Monday, May. 13, 1957

Singers' Holiday

Most evenings Tenor Herb Surface turns up at Manhattan's Mark Hellinger Theater at 8, slips into baggy trousers, tweed jacket and cap, and steps onto the stage as a member of the Cockney quartet which helps ring down the curtain on My Fair Lady's first act: "All I want is a room somewhere, far away from the cold night air . . ." But one day last week, as he has for many weeks, Tenor Surface got to Times Square early. At 5:30 he joined other members of the My Fair Lady chorus in a studio above Lindy's restaurant, and soon his strong voice soared in a very different complaint about the cold:

. . . e penso a qual poltrone di un vecchio caminetto ingannatore che vive in ozio come un gran signore. (And yet that stove of ours No fuel seems to need, the idle rascal Content to live in ease, just like a lord!)

Tenor Surface was singing Rodolfo in Puccini's La Boheme. It was the latest effort of one of the U.S.'s most remarkable opera groups, run by members of the Fair Lady cast for their own training and amusement.

Public & Private. The project was the idea of Czech-born Conductor Franz Allers. 51, a maestro of melting musical-comedy scores (Brigadoon, Paint Your Wagon). Conductor Allers yearned for meatier material, and in 1947 he persuaded a bunch of the boys from the Brigadoon pit to get together in off-hours to try their hand at a little Debussy, Mozart and Beethoven. When Allers took over the baton in Fair Lady, some of the singers asked him to continue his out-of-hours musicmaking. Result: the Allers opera workshop, which in short order sang, without sets or costumes, Mozart's Cosi Fan Tutte, Verdi's Masked Ball and, as a Christmas special, Handel's Messiah. (Audiences usually consist of a dozen or so friends and relatives.)

The Fair Lady workshop singers (some have joined from other musical casts) have had no operatic training, but some hope for careers in opera.
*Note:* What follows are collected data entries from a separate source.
import Summits.Ventures.HodgeRepro2.KunnethProjector

/-!
# KunnethModel — the Künneth decomposition holds in the exterior-algebra model (Tier 4, T4-A)

Seat p3 of the blind cell `pub-hodge-repro2` (Tier 4, README §6).  Imports `KunnethProjector`.

`KunnethProjector.lean` takes the Künneth decomposition of `H^*(A, ℚ)` under `[n]^*` as a named
Prop (`IsKunnethDecomposition`).  This file DISCHARGES it in the model of TIER4.md §A0 for the
cohomology of a complex torus (Lange 2023 Prop. 1.1.20 / Thm. 1.1.21, [C] in TIER4): with
`V = H¹(A, ℚ)`, `H^k(A, ℚ) = ⋀^k V` and `[n]^* = n · id` on `H¹`, the induced map on `⋀^k V` is
`⋀^k(n · id) = n^k · id` (`map_scaleMap_apply`: on the spanning decomposable vectors
`v₁ ∧ ⋯ ∧ v_k` by multilinearity, then by linearity), so on the total cohomology
`⨁_{k ≤ d} ⋀^k V` the operator `N := ⨁_k ⋀^k(n · id)` has every vector as a sum of
`n^k`-eigenvectors (`isKunnethDecomposition_totalMap`).  Consequently the Lagrange
polynomial `P_k(N)` of `KunnethProjector` is the projector onto the `k`-th summand: it is the
identity on `⋀^k V`, zero on the other summands (`kunnethOperator_totalMap_lof`), and its range
is exactly the image of `⋀^k V` (`range_kunnethOperator_totalMap`).

Axioms: propext, Classical.choice, Quot.sound.
-/

namespace Summit.Ventures.HodgeRepro2.KunnethModel

open Module DirectSum
open Summit.Ventures.HodgeRepro2.KunnethProjector

variable {V : Type*} [AddCommGroup V] [Module ℚ V]

/-- `[n]^*` on `H¹`: multiplication by `n`. -/
def scaleMap (n : ℕ) : V →ₗ[ℚ] V := (n : ℚ) • LinearMap.id

/-- `scaleMap n` composed with a family is the pointwise scaling. -/
theorem scaleMap_comp (n : ℕ) {k : ℕ} (m : Fin k → V) :
    scaleMap n ∘ m = fun i => (n : ℚ) • m i := by
  funext i
  simp [scaleMap]

/-- `⋀^k(n · id) = n^k · id` on `⋀^k V`. -/
theorem map_scaleMap_apply (n k : ℕ) (x : ⋀[ℚ]^k V) :
    exteriorPower.map k (scaleMap n) x = ((n : ℚ) ^ k) • x := by
  have hx : x ∈ Submodule.span ℚ (Set.range (exteriorPower.ιMulti ℚ k (M := V))) := by
    rw [exteriorPower.ιMulti_span]
    exact Submodule.mem_top
  induction hx using Submodule.span_induction with
  | mem y hy =>
    obtain ⟨m, rfl⟩ := hy
    rw [exteriorPower.map_apply_ιMulti, scaleMap_comp, AlternatingMap.map_smul_univ]
    simp
  | zero => simp
  | add y z _ _ hy hz => rw [map_add, hy, hz, smul_add]
  | smul c y _ hy => rw [map_smul, hy, smul_comm]

/-- The total cohomology of the model: `⨁_{k ≤ d} ⋀^k V` (`d = 2g`). -/
abbrev Total (V : Type*) [AddCommGroup V] [Module ℚ V] (d : ℕ) : Type _ :=
  ⨁ (k : Fin (d + 1)), ⋀[ℚ]^(k : ℕ) V

/-- The operator `[n]^*` on the total cohomology: `⨁_k ⋀^k(n · id)`. -/
noncomputable def totalMap (n d : ℕ) : Total V d →ₗ[ℚ] Total V d :=
  DirectSum.lmap fun k : Fin (d + 1) => exteriorPower.map (k : ℕ) (scaleMap n)

/-- `[n]^*` acts on the `k`-th summand by `n^k`. -/
theorem totalMap_lof (n d : ℕ) (k : Fin (d + 1)) (x : ⋀[ℚ]^(k : ℕ) V) :
    totalMap n d (lof ℚ (Fin (d + 1)) (fun k : Fin (d + 1) => ⋀[ℚ]^(k : ℕ) V) k x) =
      node n k • lof ℚ (Fin (d + 1)) (fun k : Fin (d + 1) => ⋀[ℚ]^(k : ℕ) V) k x := by
  unfold totalMap
  rw [DirectSum.lmap_lof, map_scaleMap_apply, map_smul]
  rfl

/-- THE KÜNNETH DECOMPOSITION HOLDS IN THE MODEL: every vector of the total cohomology is a sum of
`n^k`-eigenvectors of `[n]^*`, `k ≤ d`. -/
theorem isKunnethDecomposition_totalMap (n d : ℕ) :
    IsKunnethDecomposition (V := Total V d) (totalMap (V := V) n d) n d := by
  classical
  intro v
  refine ⟨fun j => if h : j < d + 1 then
    lof ℚ (Fin (d + 1)) (fun k : Fin (d + 1) => ⋀[ℚ]^(k : ℕ) V) ⟨j, h⟩ (v ⟨j, h⟩) else 0,
    ?_, ?_⟩
  · intro j hj
    have h : j < d + 1 := by omega
    simp only [dif_pos h]
    exact totalMap_lof n d ⟨j, h⟩ (v ⟨j, h⟩)
  · rw [← Fin.sum_univ_eq_sum_range]
    simp only [Fin.is_lt, dif_pos, Fin.eta]
    conv_lhs => rw [← DirectSum.sum_univ_of v]
    exact Finset.sum_congr rfl fun i _ =>
      (DirectSum.lof_eq_of ℚ (Fin (d + 1)) (fun k : Fin (d + 1) => ⋀[ℚ]^(k : ℕ) V) i (v i)).symm

/-- The Künneth operator `P_k([n]^*)` of `KunnethProjector` is the identity on the `k`-th summand
`⋀^k V` and zero on the other summands (`n ⩾ 2`). -/
theorem kunnethOperator_totalMap_lof {n : ℕ} (hn : 2 ≤ n) (d : ℕ) (k j : Fin (d + 1))
    (y : ⋀[ℚ]^(j : ℕ) V) :
    kunnethOperator (V := Total V d) (totalMap (V := V) n d) n d k
        (lof ℚ (Fin (d + 1)) (fun k : Fin (d + 1) => ⋀[ℚ]^(k : ℕ) V) j y) =
      if (j : ℕ) = k then lof ℚ (Fin (d + 1)) (fun k : Fin (d + 1) => ⋀[ℚ]^(k : ℕ) V) j y
      else 0 :=
  kunnethOperator_apply_of_apply_eq_smul _ hn (Nat.lt_succ_iff.mp k.isLt)
    (Nat.lt_succ_iff.mp j.isLt) (totalMap_lof n d j y)

/-- In the model, the range of the Künneth operator `P_k([n]^*)` is the `k`-th summand `⋀^k V`
— the projector onto `H^k(A, ℚ)`. -/
theorem range_kunnethOperator_totalMap {n : ℕ} (hn : 2 ≤ n) (d : ℕ) (k : Fin (d + 1)) :
    LinearMap.range (kunnethOperator (V := Total V d) (totalMap (V := V) n d) n d k) =
      LinearMap.range (lof ℚ (Fin (d + 1)) (fun k : Fin (d + 1) => ⋀[ℚ]^(k : ℕ) V) k) := by
  classical
  ext x
  constructor
  · rintro ⟨w, rfl⟩
    refine ⟨w k, ?_⟩
    symm
    conv_lhs => rw [← DirectSum.sum_univ_of w]
    rw [map_sum, Finset.sum_eq_single k]
    · rw [← DirectSum.lof_eq_of ℚ (Fin (d + 1)) (fun k : Fin (d + 1) => ⋀[ℚ]^(k : ℕ) V),
        kunnethOperator_totalMap_lof hn d k k, if_pos rfl]
    · intro j _ hjk
      rw [← DirectSum.lof_eq_of ℚ (Fin (d + 1)) (fun k : Fin (d + 1) => ⋀[ℚ]^(k : ℕ) V),
        kunnethOperator_totalMap_lof hn d k j, if_neg (fun h => hjk (Fin.ext h))]
    · intro h
      exact absurd (Finset.mem_univ k) h
  · rintro ⟨y, rfl⟩
    refine ⟨lof ℚ (Fin (d + 1)) (fun k : Fin (d + 1) => ⋀[ℚ]^(k : ℕ) V) k y, ?_⟩
    rw [kunnethOperator_totalMap_lof hn d k k, if_pos rfl]

end Summit.Ventures.HodgeRepro2.KunnethModel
The Musetta in last week's Boheme rehearsal, Lola Fisher, was Julie Andrews' able understudy as Eliza Doolittle, and Mimi was Evelyn Aring, who sings on the Firestone Hour.

Mezzo Linda McNaughton of the Fair Lady chorus (and recent award winner in the Metropolitan Opera Auditions of the Air) added her voice to both roles as the spirit moved her. Most of the singers are in their 20s, and all of them are good-looking and enthusiastic about the training they are getting. "They think singing A Masked Ball in private." says Allers, "makes them sing My Fair Lady better in public."

Good & "Loverly." Because there are so many eager applicants for the workshop, roles are often double-cast; e.g., at last week's rehearsal there were two Rodolfos (Lindsey Bergen alongside Tenor Surface), and all of the singers double as members of the chorus. In all, nine singers were gathered in the rehearsal studio (each one had brought a score and paid 50-c- for the studio's weekly rental). "Straight through, and this time it will be very good," said Conductor Allers, and then he pounded out the famous score on a battered concert grand. Sight-reading their roles, the singers followed him with voices that were strong, skilled and supple. Allers lifted an occasional finger to cue a singer, threw out an occasional comment ("We all know we can sing very loud; now let's see if we can put it together''). At the last chords, they were five minutes over their scheduled time. "Late as usual," said Franz Allers, as everyone started for the door. "Thank you. Maestro," said a baritone, stuffing his score into a coat pocket. They rushed out together to bolt a sandwich before turning their attention from Puccini's Montmartre to Edwardian London and ''O, wouldn't it be loverly."